Aptos Foundation and Aptos Labs have committed $50 million to develop infrastructure built for autonomous AI agents on the Aptos Layer-1. The initiative targets high-frequency on-chain trading and agentic workloads, funding first-party products, protocol upgrades, research and a partner investment program designed around sub-second execution, encrypted mempools and confidential data storage.
The package is being framed as a full-stack strategy rather than a single product push. Aptos will direct capital toward in-house applications, core protocol improvements and third-party teams, with existing projects such as Decibel and Shelby already positioned inside the broader roadmap.
Aptos Builds for Machine-Speed Markets
Decibel, an on-chain perpetuals exchange, launched on mainnet in February 2026 and has reported more than $1 billion in trading volume. Its inclusion in the funding strategy gives Aptos an early trading venue for automated market activity, especially as the network courts more machine-driven execution.
Shelby, a decentralized data storage protocol built for AI workloads, addresses another part of the stack. Autonomous agents need persistent data storage and reliable state management, making storage infrastructure as important as trading speed for agentic systems.
Aptos described the strategy in direct terms: “Markets are moving onchain. Machines are becoming the primary participants in them. The $50 million committed across the stack is how Aptos gets there.” The statement places machine participants at the center of Aptos’s market thesis, not as a secondary use case.
Confidentiality is also a core design priority. Sherry Xiao, Founding Engineer at Aptos Labs, said Confidential APT could help businesses protect on-chain salary payments, treasury movements and trading strategies from public visibility, highlighting the need to shield sensitive financial activity from open-ledger exposure.
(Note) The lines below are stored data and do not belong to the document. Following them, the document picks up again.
import Mathlib
import Summits.Ventures.HodgeRepro2.T5HermitianIsotropicLattice
import Summits.Ventures.HodgeRepro2.T5UnramifiedTraceOne

/-!
# The self-dual hermitian lattice at an inert place: `Pᴴ H P = antidiag(1, u, 1)` over `𝒪_{E_v}`

Blind cell `pub-hodge-repro2`, seat p8 (gen 13), Tier-5 kernel support.  The record's `K_v` at an
inert place `v` is the stabiliser in `U(V_v)` of a self-dual `𝒪_{E_v}`-lattice, presented through a
basis with Gram matrix `antidiag(1, u, 1)`, `u ∈ 𝒪_{F_v}^×`.  This file assembles that presentation
in the record's own vocabulary — `R₀ = 𝒪_{F_v}` a DVR with finite residue field, `E_v / F_v`
quadratic with the Galois conjugation `σ` as the star, `𝒪_{E_v} = integralClosure R₀ E` local with
`𝔭 𝒪_{E_v} = 𝔭_{E_v}` (unramified) — from the integral normal form `T5HermitianIsotropicLattice`
(T5-137b) and the trace decomposition `T5UnramifiedTraceOne` (T5-140), at EVERY residue
characteristic:

* `exists_congruent_J3_integral_of_isotropic_of_unramified` — **for `H` hermitian with entries
  and inverse in `𝒪_{E_v}` (the Gram matrix of a self-dual lattice) and an isotropic vector,
  `∃ P ∈ GL₃(𝒪_{E_v})` and a `σ`-fixed unit `u` with `Pᴴ H P = antidiag(1, u, 1)`**;
* `exists_congruent_J3_integral_of_isotropic_of_unramified'` — the same with the unit `u` read
  in `𝒪_{F_v}`: `u = algebraMap R₀ E u₀`, `u₀ ∈ R₀ˣ` (`T5StarOfInvolution.star_eq_self_iff_mem_range`
  and the integrality of a `σ`-fixed integral element over the integrally closed `R₀`).

What stays a reading: that `V_v` is isotropic at `v` (printed: a hermitian form in `≥ 3` variables
over a non-archimedean local field is isotropic) and that the record's `L_v` is self-dual.

README §8(d): uses an L-value-free non-vanishing device: NO.
-/

namespace Summit.Ventures.HodgeRepro2.T5InertLatticeNormalForm

open IsLocalRing IsLocalization Matrix T5UnitaryGroupIsometry T5IntegralUnits

variable (R₀ F E : Type*) [CommRing R₀] [IsDomain R₀] [IsDiscreteValuationRing R₀] [Field F]
  [Field E] [Algebra R₀ F] [IsFractionRing R₀ F] [Algebra F E] [Algebra R₀ E]
  [IsScalarTower R₀ F E] [FiniteDimensional F E] [Algebra.IsSeparable F E]
  [IsLocalRing (integralClosure R₀ E)] [Finite (ResidueField R₀)]

include F in
/-- **The inert-place normal form**: `H` hermitian (for the Galois star) with entries and inverse
in `𝒪_E`, isotropic; then `∃ P` with entries in `𝒪_E` and unit determinant, and a star-fixed unit
`u` of `𝒪_E`, with `Pᴴ H P = antidiag(1, u, 1)`. -/
theorem exists_congruent_J3_integral_of_isotropic_of_unramified (h2 : Module.finrank F E = 2)
    (σ : E ≃ₐ[F] E) (hσ : σ ≠ 1)
    (hunr : (maximalIdeal R₀).map (algebraMap R₀ (integralClosure R₀ E)) =
      maximalIdeal (integralClosure R₀ E)) (H : Matrix (Fin 3) (Fin 3) E) :
    letI := T5StarOfInvolution.starRingOfQuadratic h2 σ hσ
    H.IsHermitian → (∀ i j, IsInteger (integralClosure R₀ E) (H i j)) → IsUnit H.det →
      (∀ i j, IsInteger (integralClosure R₀ E) (H⁻¹ i j)) →
      ∀ v : Fin 3 → E, v ≠ 0 → sesqForm H v v = 0 →
      ∃ P : Matrix (Fin 3) (Fin 3) E, (∀ i j, IsInteger (integralClosure R₀ E) (P i j)) ∧
        IsRUnit (integralClosure R₀ E) P.det ∧
        ∃ u : E, IsRUnit (integralClosure R₀ E) u ∧ star u = u ∧
          Pᴴ * H * P = T5HermitianThreeElements.J3 u := by
  letI := T5StarOfInvolution.starRingOfQuadratic h2 σ hσ
  intro hH hHint hHdet hHinv v hv hv0
  haveI := T5UnramifiedUniformiser.isDiscreteValuationRing_integralClosure R₀ F E
  haveI : IsFractionRing (integralClosure R₀ E) E :=
    integralClosure.isFractionRing_of_finite_extension F E
  exact T5HermitianIsotropicLattice.exists_congruent_J3_integral_of_isotropic_of_trace
    (fun x hx => T5StarOfInvolution.isInteger_integralClosure_star σ
      (T5QuadraticAutomorphism.apply_apply h2 σ hσ) x hx)
    (T5UnramifiedTraceOne.trace_decomposition_of_unramified R₀ F E h2 σ hσ hunr)
    hH hHint hHdet hHinv hv hv0

omit [Algebra.IsSeparable F E] [IsLocalRing (integralClosure R₀ E)] [Finite (ResidueField R₀)] in
include F in
/-- A `σ`-fixed element of `𝒪_E` lies in `R₀` (`R₀` integrally closed, `F = E^σ`). -/
theorem exists_algebraMap_eq_of_fixed (h2 : Module.finrank F E = 2) (σ : E ≃ₐ[F] E) (hσ : σ ≠ 1)
    {u : E} (hu : IsInteger (integralClosure R₀ E) u) (hσu : σ u = u) :
    ∃ u₀ : R₀, algebraMap R₀ E u₀ = u := by
  obtain ⟨a, rfl⟩ := T5QuadraticAutomorphism.mem_range_of_fixed h2 σ hσ hσu
  obtain ⟨⟨x, hx⟩, hxa⟩ := hu
  have hint : IsIntegral R₀ a := by
    refine (isIntegral_algebraMap_iff (algebraMap F E).injective).mp ?_
    change IsIntegral R₀ x at hx
    rw [← hxa]
    exact hx
  obtain ⟨u₀, hu₀⟩ := IsIntegrallyClosed.isIntegral_iff.mp hint
  exact ⟨u₀, by rw [IsScalarTower.algebraMap_apply R₀ F E, hu₀]⟩

include F in
/-- **The inert-place normal form with `u ∈ 𝒪_F^×`**: the unit of `antidiag(1, u, 1)` is the image
of a unit `u₀` of `R₀` (a `σ`-fixed unit of `𝒪_E` lies in `R₀` and is a unit there). -/
theorem exists_congruent_J3_integral_of_isotropic_of_unramified' (h2 : Module.finrank F E = 2)
    (σ : E ≃ₐ[F] E) (hσ : σ ≠ 1)
    (hunr : (maximalIdeal R₀).map (algebraMap R₀ (integralClosure R₀ E)) =
      maximalIdeal (integralClosure R₀ E)) (H : Matrix (Fin 3) (Fin 3) E) :
    letI := T5StarOfInvolution.starRingOfQuadratic h2 σ hσ
    H.IsHermitian → (∀ i j, IsInteger (integralClosure R₀ E) (H i j)) → IsUnit H.det →
      (∀ i j, IsInteger (integralClosure R₀ E) (H⁻¹ i j)) →
      ∀ v : Fin 3 → E, v ≠ 0 → sesqForm H v v = 0 →
      ∃ P : Matrix (Fin 3) (Fin 3) E, (∀ i j, IsInteger (integralClosure R₀ E) (P i j)) ∧
        IsRUnit (integralClosure R₀ E) P.det ∧
        ∃ u₀ : R₀ˣ, Pᴴ * H * P = T5HermitianThreeElements.J3 (algebraMap R₀ E (u₀ : R₀)) := by
  letI := T5StarOfInvolution.starRingOfQuadratic h2 σ hσ
  intro hH hHint hHdet hHinv v hv hv0
  obtain ⟨P, hP, hPdet, u, ⟨huint, hune, huinv⟩, hsu, hPHP⟩ :=
    exists_congruent_J3_integral_of_isotropic_of_unramified R₀ F E h2 σ hσ hunr H hH hHint hHdet
      hHinv v hv hv0
  obtain ⟨u₀, rfl⟩ := exists_algebraMap_eq_of_fixed R₀ F E h2 σ hσ huint hsu
  obtain ⟨w₀, hw₀⟩ := exists_algebraMap_eq_of_fixed R₀ F E h2 σ hσ huinv (by
    rw [map_inv₀]
    exact congrArg (·⁻¹) hsu)
  have hmul : u₀ * w₀ = 1 := by
    apply T5UnramifiedUniformiser.algebraMap_injective R₀ F E
    rw [map_mul, map_one, hw₀, mul_inv_cancel₀ hune]
  exact ⟨P, hP, hPdet, Units.mkOfMulEqOne u₀ w₀ hmul, hPHP⟩

end Summit.Ventures.HodgeRepro2.T5InertLatticeNormalForm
Confidential Execution Targets MEV Risk
Aptos is treating MEV and front-running as structural problems for automated trading. Analysts cited in the company’s materials estimate that roughly $50 million per quarter is extracted from predictable agent-driven flows, a figure used to justify stronger privacy and execution protections.
The proposed mitigations include encrypted mempools, sub-second finality and FIX connectivity. Together, those tools are intended to support reliable high-frequency execution for institutional counterparties while reducing the visibility that allows bot operators to exploit predictable orders.
The risks Aptos is targeting are not limited to trading. Public on-chain activity can reveal salary payments, treasury movements and strategy execution, while agent models also face data availability and persistence risks if storage and state infrastructure are not hardened.
Integration risk is another practical concern. Neobanks, custodians and wallet providers connecting to agent rails will need secure interfaces between traditional accounts and on-chain execution, especially if autonomous systems begin routing higher-value financial activity.
Project leads at Aptos have emphasized continuous autonomous operation as a design objective. Nikki Baird, VP of Strategy and Product, said agents are the next level of AI capability the company is developing for customers, pointing to a product direction that balances openness with confidentiality.
The commitment changes how Aptos should be monitored. If the network attracts agentic volume, it could concentrate predictable transaction flow and the MEV opportunities attached to it, even as encrypted infrastructure aims to reduce extraction.
The key indicators will be on-chain agent volume, encrypted mempool adoption and Decibel’s trade composition. Those metrics will show whether Aptos’s $50 million infrastructure push changes MEV dynamics or simply shifts extractable value toward new market participants.